However, this article implies nginx is better than Apache for the wrong
reasons. nginx has two critical advantages over Apache in this context:

\- handling dynamic requests without tying up backends (buffering proxy
server) \- serving of static files from disk without incremental memory use
(event-driven vs. multi-thread or multi-process)

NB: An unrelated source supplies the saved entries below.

import Literature.Barriers.CriticalPhenomena.RigorousRGSmallParameterRGNorms
import HarnessLib

/-!
# `RigorousRGSmallParameter` (Slade, Theorem 1.4.1): change of scale in the norms of Slade §6.2 —
# monotonicity of the field norms, nesting of blocks and small-set neighbourhoods, and
# Slade's Lemma 6.4.1 `G_j(X,φ)^t ≤ G_{j+1}(X,φ)`

Companion ("proof architecture") file of
`Literature/Barriers/CriticalPhenomena/RigorousRGSmallParameter.lean`, on top of
`…RGNorms` (field norm (6.29), local norms (6.30), regulators (6.32)) and `…Polymers` (blocks,
small sets, small-set neighbourhoods `X^□`). Slade's Theorem 6.3.1 — the renormalisation-group
step whose output is the named fact `LongRangePhi4.Slade2017_prop822` — is proved in his §9 from
[BS-rg-step] after the adaptation of the norm estimates of §6.4; the first of these, Lemma 6.4.1,
is the comparison of the fluctuation-field regulators at consecutive scales used for the
simplified `𝒲`-norm above the mass scale ("a simplification for scales above the mass scale
`j_m`"). This file PROVES it for the concrete model (fields `φ : Λ_N → ℝⁿ` on the torus
`TorusSite d M`), together with the elementary change-of-scale facts its two-line printed proof
uses. Source: G. Slade, Commun. Math. Phys. 358 (2018), arXiv:1611.06169, §6.4.2, Lemma 6.4.1 and
its proof (read from the TeX source: "`‖φ‖_{Φ_j(ℓ_j)} ≤
ℓ_j⁻¹ℓ_{j+1}‖φ‖_{Φ'_{j}(ℓ_{j+1})} ≤ L^{-(d+α')/2}‖φ‖_{Φ_{j+1}(ℓ_{j+1})}` … since
`‖φ‖_{Φ_j(b^□)} ≤ ‖φ‖_{Φ_j(B^□)}` … it suffices if `tL^{-α'} ≤ 1`").

## What this file provides (theorems; no definition of a norm is changed, no named fact)

* `fieldNorm_le_scale`: **`‖φ‖_{Φ(𝔥,R)} ≤ (𝔥'/𝔥)‖φ‖_{Φ(𝔥',R')}`** for `0 ≤ R ≤ R'`, `𝔥, 𝔥' > 0`
  (monotonicity in the derivative weight `R = L^j` and the `𝔥`-scaling of (6.29));
  `localFieldNorm_le_scale`: the same for the local norms (6.30), monotone in the set `X ⊆ X'`.
* `block_subset_block_mul` (**`B_b(x) ⊆ B_{bc}(x)`**: `j`-blocks are nested in `(j+1)`-blocks,
  `L^{j+1} = L^j·L`), `coarsen` (the union of the `(bc)`-blocks of a set) with `subset_coarsen`,
  `isPolymer_coarsen`, `isConn_coarsen`, `numBlocks_coarsen_le`, `isSmall_coarsen` (a scale-`j`
  small set coarsens to a scale-`(j+1)` small set), and **`sclosure_subset_sclosure_mul`**:
  `X^{□,j} ⊆ X^{□,j+1}`, whence `b^{□} ⊆ B^{□}` for `b ⊆ B`.
* `Slade2017_lem641`: **Lemma 6.4.1** — if `t(ℓ'/ℓ)²L^d ≤ 1` then
  `G(b,ℓ,R; X,φ)^t ≤ G(bL,ℓ',R'; X,φ)` for all `X`, `φ` (`b = L^j`, `R = L^j ≤ R' = L^{j+1}`,
  `ℓ = ℓ_j`, `ℓ' = ℓ_{j+1}`; with Slade's `ℓ_j⁻¹ℓ_{j+1} = L^{-(d+α')/2}` above the mass scale the
  hypothesis reads `tL^{-α'} ≤ 1`, his "for `L` sufficiently large"). The statement is kept
  parametric in `(b, L, ℓ, ℓ', R, R', t)` so that it applies verbatim to Slade's sequences
  (6.26)–(6.27); the arithmetic of `ℓ_j` is not repeated here.

## References

* [Slade2017] G. Slade, *Critical exponents for long-range O(n) models below the upper critical
  dimension*, Commun. Math. Phys. 358 (2018) 343–436, arXiv:1611.06169 — §6.2 (norms,
  regulators), §6.4.2 Lemma 6.4.1.
* [BrydgesSlade2015RGI] D. C. Brydges, G. Slade, *A renormalisation group method. I. Gaussian
  integration and normed algebras*, J. Stat. Phys. 159 (2015) 421–460, arXiv:1403.7244 — §3.5
  (field norms), §3.7 (regulators).
-/

noncomputable section

namespace Literature.Barriers.CriticalPhenomena

namespace LongRangePhi4

namespace RGNorm

open Finset Tphi Polymer Literature.Probability.LatticeModels
open scoped ContDiff

variable {d M n : ℕ} [NeZero M]

/-! ### Monotonicity of the field norm (6.29) in `R` and scaling in `𝔥` -/

/-- **`‖φ‖_{Φ(𝔥,R)} ≤ (𝔥'/𝔥)‖φ‖_{Φ(𝔥',R')}` for `R ≤ R'`**: enlarging the derivative weight `R = L^j`
("replacement of `L^{j|a|}` … by `L^{(j+1)|a|}`") and rescaling `𝔥` (`ℓ_j⁻¹ℓ_{j+1}`), as in the
proof of Lemma 6.4.1. [cite: Slade2017, Lemma 6.4.1 (proof, displays (6.43)–(6.44))] -/
theorem fieldNorm_le_scale {𝔥 𝔥' R R' : ℝ} (h𝔥 : 0 < 𝔥) (h𝔥' : 0 < 𝔥') (hR : 0 ≤ R) (hRR' : R ≤ R')
    (pΦ : ℕ) (φ : TorusSite d M → Fin n → ℝ) [Nonempty (Fin n)] :
    fieldNorm 𝔥 R pΦ φ ≤ (𝔥' / 𝔥) * fieldNorm 𝔥' R' pΦ φ := by
  refine csSup_le ?_ ?_
  · obtain ⟨i⟩ := ‹Nonempty (Fin n)›
    exact ⟨_, ⟨((fun _ => 0), i), [], Nat.zero_le _, rfl⟩⟩
  · rintro _ ⟨p, l, hl, rfl⟩
    have h := le_fieldNorm (𝔥 := 𝔥') (R := R') φ p hl
    have hpow : R ^ l.length ≤ R' ^ l.length := pow_le_pow_left₀ hR hRR' _
    have hnn : 0 ≤ |napply (unitStep d M) (prog1 l) (liftFn (fieldFn φ)) [p]| := abs_nonneg _
    calc 𝔥⁻¹ * R ^ l.length * |napply (unitStep d M) (prog1 l) (liftFn (fieldFn φ)) [p]|
        ≤ 𝔥⁻¹ * R' ^ l.length * |napply (unitStep d M) (prog1 l) (liftFn (fieldFn φ)) [p]| := by
          gcongr
      _ = (𝔥' / 𝔥) * (𝔥'⁻¹ * R' ^ l.length * |napply (unitStep d M) (prog1 l) (liftFn (fieldFn φ)) [p]|) := by
          field_simp
      _ ≤ (𝔥' / 𝔥) * fieldNorm 𝔥' R' pΦ φ := mul_le_mul_of_nonneg_left h (by positivity)

/-- **The local norm (6.30) is monotone in the set and inherits the scaling**:
`‖φ‖_{Φ(X;𝔥,R)} ≤ (𝔥'/𝔥)‖φ‖_{Φ(X';𝔥',R')}` for `X ⊆ X'`, `R ≤ R'` ("since
`‖φ‖_{Φ_j(b^□)} ≤ ‖φ‖_{Φ_j(B^□)}` by definition"). [cite: Slade2017, Lemma 6.4.1 (proof)] -/
theorem localFieldNorm_le_scale {𝔥 𝔥' R R' : ℝ} (h𝔥 : 0 < 𝔥) (h𝔥' : 0 < 𝔥') (hR : 0 ≤ R) (hRR' : R ≤ R')
    (pΦ : ℕ) {X X' : Finset (TorusSite d M)} (hXX' : X ⊆ X') (φ : TorusSite d M → Fin n → ℝ) [Nonempty (Fin n)] :
    localFieldNorm 𝔥 R pΦ X φ ≤ (𝔥' / 𝔥) * localFieldNorm 𝔥' R' pΦ X' φ := by
  have hc : 0 < 𝔥' / 𝔥 := div_pos h𝔥' h𝔥
  unfold localFieldNorm
  -- every competitor for `X'` is a competitor for `X`
  have hne : ((fieldNorm 𝔥' R' pΦ) '' {ψ : TorusSite d M → Fin n → ℝ | ∀ x ∈ X', ψ x = φ x}).Nonempty :=
    ⟨_, ⟨φ, fun _ _ => rfl, rfl⟩⟩
  have hbdd : BddBelow ((fieldNorm 𝔥 R pΦ) '' {ψ : TorusSite d M → Fin n → ℝ | ∀ x ∈ X, ψ x = φ x}) :=
    ⟨0, by rintro _ ⟨ψ, _, rfl⟩; exact fieldNorm_nonneg h𝔥.le pΦ ψ⟩
  rw [← div_le_iff₀' hc]
  refine le_csInf hne ?_
  rintro _ ⟨ψ, hψ, rfl⟩
  rw [div_le_iff₀' hc]
  exact (csInf_le hbdd ⟨ψ, fun x hx => hψ x (hXX' hx), rfl⟩).trans (fieldNorm_le_scale h𝔥 h𝔥' hR hRR' pΦ ψ)

/-! ### Nesting of blocks and of small-set neighbourhoods across scales -/

/-- **Blocks are nested**: the `b`-block of `x` is contained in its `(bc)`-block (each `j`-block
lies in one `(j+1)`-block, `L^{j+1} = L^j L`). [cite: Slade2017, §6.1 (Figure: the hierarchy of blocks)] -/
theorem block_subset_block_mul (b c : ℕ) (x : TorusSite d M) : block b x ⊆ block (b * c) x := by
  intro y hy
  rw [mem_block] at hy ⊢
  funext i
  have := congrFun hy i
  simp only [blockKey] at this ⊢
  rw [← Nat.div_div_eq_div_mul, ← Nat.div_div_eq_div_mul, this]

/-- Coarser blocks are determined by finer ones. [folklore] -/
theorem block_mul_eq_of_block_eq {b c : ℕ} {x y : TorusSite d M} (h : block b y = block b x) :
    block (b * c) y = block (b * c) x :=
  block_eq_of_mem (block_subset_block_mul b c x (block_eq_block_iff.1 h))

/-- The coarsening of a set: the union of the `(bc)`-blocks of its points. [folklore] -/
def coarsen (b c : ℕ) (Y : Finset (TorusSite d M)) : Finset (TorusSite d M) := Y.biUnion (block (b * c))

/-- `Y ⊆ coarsen Y`. [folklore] -/
theorem subset_coarsen (b c : ℕ) (Y : Finset (TorusSite d M)) : Y ⊆ coarsen b c Y :=
  fun y hy => mem_biUnion.2 ⟨y, hy, mem_block_self _ y⟩

/-- The coarsening is a `(bc)`-polymer. [folklore] -/
theorem isPolymer_coarsen (b c : ℕ) (Y : Finset (TorusSite d M)) : IsPolymer (b * c) (coarsen b c Y) := by
  intro z hz
  obtain ⟨y, hy, hzy⟩ := mem_biUnion.1 hz
  rw [block_eq_of_mem hzy]
  exact fun w hw => mem_biUnion.2 ⟨y, hy, hw⟩

/-- The coarsening of a connected set is connected. [folklore] -/
theorem isConn_coarsen (b c : ℕ) {Y : Finset (TorusSite d M)} (hY : IsConn Y) : IsConn (coarsen b c Y) := by
  refine ⟨⟨_, subset_coarsen b c Y hY.1.choose_spec⟩, fun z hz w hw => ?_⟩
  obtain ⟨y, hy, hzy⟩ := mem_biUnion.1 hz
  obtain ⟨y', hy', hwy'⟩ := mem_biUnion.1 hw
  have hsub : ∀ {u : TorusSite d M}, u ∈ Y → block (b * c) u ⊆ coarsen b c Y :=
    fun hu v hv => mem_biUnion.2 ⟨_, hu, hv⟩
  -- `z → y` inside the block of `y`, `y → y'` inside `Y`, `y' → w` inside the block of `y'`
  have h1 : ConnIn (coarsen b c Y) z y := ((connIn_block hzy).mono (hsub hy)).symm
  have h2 : ConnIn (coarsen b c Y) y y' := (hY.2 y hy y' hy').mono (subset_coarsen b c Y)
  have h3 : ConnIn (coarsen b c Y) y' w := (connIn_block hwy').mono (hsub hy')
  exact h1.trans (h2.trans h3)

/-- All points of a `b`-block have the same `(bc)`-block: `⋃_{z ∈ B_b(y)} B_{bc}(z) = B_{bc}(y)`. [folklore] -/
theorem block_biUnion_block_mul (b c : ℕ) (y : TorusSite d M) :
    (block b y).biUnion (block (b * c)) = block (b * c) y := by
  ext w
  simp only [mem_biUnion]
  constructor
  · rintro ⟨z, hz, hw⟩
    rwa [block_mul_eq_of_block_eq (block_eq_of_mem hz)] at hw
  · intro hw
    exact ⟨y, mem_block_self b y, hw⟩

/-- The coarsening has no more blocks than the original set: `|coarsen Y|_{bc} ≤ |Y|_b`. [folklore] -/
theorem numBlocks_coarsen_le (b c : ℕ) (Y : Finset (TorusSite d M)) :
    numBlocks (b * c) (coarsen b c Y) ≤ numBlocks b Y := by
  unfold numBlocks blocksOf
  have h1 : (coarsen b c Y).image (block (b * c)) = Y.image (block (b * c)) := by
    ext B
    simp only [mem_image, coarsen, mem_biUnion]
    constructor
    · rintro ⟨z, ⟨y, hy, hzy⟩, rfl⟩
      exact ⟨y, hy, (block_eq_of_mem hzy).symm⟩
    · rintro ⟨y, hy, rfl⟩
      exact ⟨y, ⟨y, hy, mem_block_self _ y⟩, rfl⟩
  -- `block (b c)` factors through `block b`, without choice: `B ↦ ⋃_{z∈B} B_{bc}(z)`
  have h2 : Y.image (block (b * c)) = (Y.image (block b)).image (fun B => B.biUnion (block (b * c))) := by
    rw [Finset.image_image]
    refine Finset.image_congr fun y _ => ?_
    simp only [Function.comp_apply, block_biUnion_block_mul]
  rw [h1, h2]
  exact Finset.card_image_le

/-- A small set at block side `b` coarsens to a small set at block side `bc`. [folklore] -/
theorem isSmall_coarsen (b c : ℕ) {Y : Finset (TorusSite d M)} (hY : IsSmall b Y) : IsSmall (b * c) (coarsen b c Y) :=
  ⟨isPolymer_coarsen b c Y, isConn_coarsen b c hY.2.1, (numBlocks_coarsen_le b c Y).trans hY.2.2⟩

/-- **Small-set neighbourhoods are nested across scales**: `X^{□,b} ⊆ X^{□,bc}` for every set `X`
(a scale-`j` small set meeting `X` coarsens to a scale-`(j+1)` small set meeting `X`). In
particular `b^{□,j} ⊆ B^{□,j+1}` for `b ⊆ B`, as used in the proof of Lemma 6.4.1.
[cite: Slade2017, Lemma 6.4.1 (proof: "let b ∈ ℬ_j, and let B ∈ ℬ_{j+1} with b ⊂ B")] -/
theorem sclosure_subset_sclosure_mul (b c : ℕ) (X : Finset (TorusSite d M)) :
    sclosure b X ⊆ sclosure (b * c) X := by
  intro y hy
  obtain ⟨Y, hY, ⟨w, hw⟩, hyY⟩ := mem_sclosure.1 hy
  refine mem_sclosure.2 ⟨coarsen b c Y, isSmall_coarsen b c hY, ⟨w, ?_⟩, subset_coarsen b c Y hyY⟩
  rw [mem_inter] at hw ⊢
  exact ⟨hw.1, subset_coarsen b c Y hw.2⟩

/-! ### Lemma 6.4.1: `G_j(X,φ)^t ≤ G_{j+1}(X,φ)` -/

/-- **Slade, Lemma 6.4.1 (simplified `𝒲`-norm above the mass scale).** With block sides
`b = L^j`, `b' = bL = L^{j+1}`, derivative weights `R ≤ R'` (`L^j ≤ L^{j+1}`) and field scales
`ℓ = ℓ_j`, `ℓ' = ℓ_{j+1}`: if `t (ℓ'/ℓ)² L^d ≤ 1` ("`L` large enough that `tL^{-α'} ≤ 1`", since
`ℓ_j⁻¹ℓ_{j+1} = L^{-½(d+α')}` above the mass scale), then `G_j(X,φ)^t ≤ G_{j+1}(X,φ)` for every
`X ⊆ Λ` and every field `φ`. Proof as printed: `‖φ‖_{Φ_j(B_x^{□,j},ℓ_j)} ≤ (ℓ_{j+1}/ℓ_j)‖φ‖_{Φ_{j+1}(B_x^{□,j+1},ℓ_{j+1})}`
(monotonicity in the set, `b^□ ⊆ B^□`, in `R`, and the `𝔥`-scaling), then
`tL^{-dj}(·)² ≤ L^{-d(j+1)}(·)²`. [cite: Slade2017, Lemma 6.4.1] -/
theorem Slade2017_lem641 {L b : ℕ} (hL : 1 ≤ L) (hb : 1 ≤ b) {ℓ ℓ' R R' t : ℝ} (hℓ : 0 < ℓ) (hℓ' : 0 < ℓ')
    (hR : 0 ≤ R) (hRR' : R ≤ R') (ht : 0 ≤ t) (hsmall : t * (ℓ' / ℓ) ^ 2 * (L : ℝ) ^ d ≤ 1) (pΦ : ℕ)
    (X : Finset (TorusSite d M)) (φ : TorusSite d M → Fin n → ℝ) [Nonempty (Fin n)] :
    fluctReg b ℓ R pΦ X φ ^ t ≤ fluctReg (b * L) ℓ' R' pΦ X φ := by
  have hb0 : ((b : ℝ) ^ d) ≠ 0 := by positivity
  have hL0 : ((L : ℝ) ^ d) ≠ 0 := by positivity
  have hℓ0 : ℓ ≠ 0 := hℓ.ne'
  unfold fluctReg
  rw [← Real.exp_mul, Real.exp_le_exp, Finset.sum_mul]
  refine Finset.sum_le_sum fun x _ => ?_
  -- `b^{□,j} ⊆ B^{□,j+1}` and the local norms compare with ratio `ℓ'/ℓ`
  have hsub : sclosure b (block b x) ⊆ sclosure (b * L) (block (b * L) x) :=
    (sclosure_subset_sclosure_mul b L (block b x)).trans (sclosure_mono _ (block_subset_block_mul b L x))
  have hcmp := localFieldNorm_le_scale hℓ hℓ' hR hRR' pΦ hsub φ
  have ha : 0 ≤ localFieldNorm ℓ R pΦ (sclosure b (block b x)) φ := localFieldNorm_nonneg hℓ.le pΦ _ φ
  have hsq : localFieldNorm ℓ R pΦ (sclosure b (block b x)) φ ^ 2 ≤
      (ℓ' / ℓ) ^ 2 * localFieldNorm ℓ' R' pΦ (sclosure (b * L) (block (b * L) x)) φ ^ 2 := by
    rw [← mul_pow]; exact pow_le_pow_left₀ ha hcmp 2
  have hcast : (((b * L : ℕ) : ℝ) ^ d)⁻¹ = ((b : ℝ) ^ d)⁻¹ * ((L : ℝ) ^ d)⁻¹ := by
    push_cast; rw [mul_pow, mul_inv]
  rw [hcast]
  calc ((b : ℝ) ^ d)⁻¹ * localFieldNorm ℓ R pΦ (sclosure b (block b x)) φ ^ 2 * t
      ≤ ((b : ℝ) ^ d)⁻¹ * ((ℓ' / ℓ) ^ 2 * localFieldNorm ℓ' R' pΦ (sclosure (b * L) (block (b * L) x)) φ ^ 2) * t :=
        mul_le_mul_of_nonneg_right (mul_le_mul_of_nonneg_left hsq (by positivity)) ht
    _ = (t * (ℓ' / ℓ) ^ 2 * (L : ℝ) ^ d) *
          (((b : ℝ) ^ d)⁻¹ * ((L : ℝ) ^ d)⁻¹ * localFieldNorm ℓ' R' pΦ (sclosure (b * L) (block (b * L) x)) φ ^ 2) := by
        field_simp
    _ ≤ 1 * (((b : ℝ) ^ d)⁻¹ * ((L : ℝ) ^ d)⁻¹ * localFieldNorm ℓ' R' pΦ (sclosure (b * L) (block (b * L) x)) φ ^ 2) :=
        mul_le_mul_of_nonneg_right hsmall
          (mul_nonneg (mul_nonneg (inv_nonneg.2 (pow_nonneg (Nat.cast_nonneg _) _))
            (inv_nonneg.2 (pow_nonneg (Nat.cast_nonneg _) _))) (sq_nonneg _))
    _ = _ := one_mul _

end RGNorm

end LongRangePhi4

end Literature.Barriers.CriticalPhenomena

end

It may also be the case that nginx is marginally faster than Apache in pushing
bits absent of these two issues, but in my opinion gains here are greatly
outweighed by operational considerations (see below). I'd modify this
article's advice to be:

1\. serve all static requests using an event-driven webserver (nginx) 2\.
proxy all dynamic requests through a server that buffers backend results and
spoonfeeds clients (nginx) 3\. wrap your backend scripting or application
server in the system that is easiest to understand, deploy, maintain, and
troubleshoot (Apache and mod_php)

There are other choices here that may be as good or better in your
environment, but with 1. and 2. in place, CPU/memory/IO savings by rejiggering
3. are minimal.

Operational Considerations: including but not limited to process management,
logging, availability of value-add modules like mod_security, over-the-wire
troubleshooting, HTTP load-balancing, and finally non-rarity of your solution.
If plain fastcgi is a few percent faster than mod_php but orders of magnitude
more rare, I'd happily forego the performance gain for the benefits of a
larger install base.

------
patio11
After having Apache die to a memory-related config problem again this week,
after having to reinstall it from source to fix an issue with PHP's mail()
library, I am reminded once again how much I love Nginx's rock-solid
performance.

Seriously, that process might well outlive _me_.

------
decode
I've been using this setup, except with XCache instead of APC. Does anyone
know enough about the differences between the two to say if this is better or
worse?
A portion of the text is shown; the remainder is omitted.